┌──

import Mathlib
import Summits.Ventures.FusionMHD.Models.SAlphaSecondStableS15A375Core0
import HarnessLib

/-!
# STABLE-POINT core at `((3 / 2), 15/4)`, piece 14 (`[23, 26]`): kernel-decided Taylor-model leaves ⇒ `F_14 > 0` and `amplitudeResidual (3 / 2) (15/4) F_14 F_14″ ≤ 0` on the piece ⇒ `EnergyDominatesOn` for its amplitude phase

LADDER-GRIDFUSION rung F3 («F3.BALLOON-sα-S3o2-SECOND-EDGE-BRACKET»: the first certified point on the SECOND-STABILITY side of the s–α model at shear 3/2 (DIRECTOR RULING 67 (5) class / I4107 (2); second-edge bracket at s = 3/2)); gridfusion-model-7 g10, 2026-08-28 (g8/g9 core lane).  Two `decide +kernel` calls (`OpModel.trig.pLeavesCheck`, scale
`2^60`, Taylor degree 10, 24 leaves of half-width 1/16) and the lane's soundness theorem `OpSem.trig.pos_of_pLeavesCheck`
(Literature/Analysis/ValidatedNumerics/TaylorModelZeroCert); lit-4's `energyDominatesOn_of_amplitude` (BallooningSAlphaStableSide) turns the two
sign facts into energy domination by `amplitudePhase (3 / 2) (15/4) F_14 F_14′` on the piece.  MODELLED: `s–α` model; nothing about a device.
No `native_decide`.  Citations: Freidberg 2014 §12.6.2 (12.97) [Freidberg2014]; Makino–Berz 2003 Alg. 2 [MakinoBerz2003]; Hartman 2002 XI.6.2
[Hartman2002].  Everything here is [instance data].
-/

open Literature.Analysis.ValidatedNumerics Literature.Analysis.ValidatedNumerics.PolyMP
open Literature.Analysis.ValidatedNumerics.NumericsMP Literature.Analysis.ValidatedNumerics.ExpPoly
open Literature.MathematicalPhysics.MHD.Ballooning
open Real Set

namespace Summit.Ventures.FusionMHD.Models

namespace SAlphaSecondStableS15A375

/-- KERNEL CHECK (residual leaves of piece 14). [instance data] -/
theorem ss15375_res14_ok : OpModel.trig.pLeavesCheck ss15375Prm (2 ^ 60) (ss15375Prog R14 (Poly.deriv (Poly.deriv R14))) [] ss15375Leaves14 = true := by
  decide +kernel

/-- KERNEL CHECK (positivity leaves of piece 14). [instance data] -/
theorem ss15375_pos14_ok : OpModel.trig.pLeavesCheck ss15375Prm (2 ^ 60) (ss15375PosProg R14) [] ss15375Leaves14 = true := by
  decide +kernel

/-- The leaves tile `[23, 26]`. [instance data] -/
theorem ss15375_tiles14 : tiles (23 : ℚ) (ss15375Leaves14.map fun l => (l.e, l.k)) (26 : ℚ) = true := by
  decide +kernel

/-- **PIECE 14**: the phase of `F_14` dominates the `s–α` energy on `[23, 26]` at `(s, α) = ((3 / 2), 15/4)`. [instance data] -/
theorem ss15375_dominates14 :
    SAlpha.EnergyDominatesOn (3 / 2) (15 / 4) (SAlpha.amplitudePhase (3 / 2) (15 / 4) (Poly.eval R14) (Poly.eval (Poly.deriv R14)))
      (Icc (23 : ℝ) (26 : ℝ)) := by
  have h := ss15375_dominates (lf := R14) (x := 23) (y := 26) (by norm_num) ss15375_tiles14 ss15375_res14_ok ss15375_pos14_ok
  norm_num at h
  exact h

end SAlphaSecondStableS15A375

end Summit.Ventures.FusionMHD.Models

└──

WHAT IS BEING ASKED ▸
Looking at the material above, say how many of its lines include "true", and give nothing besides the number.

YOUR SOLUTION ▸
3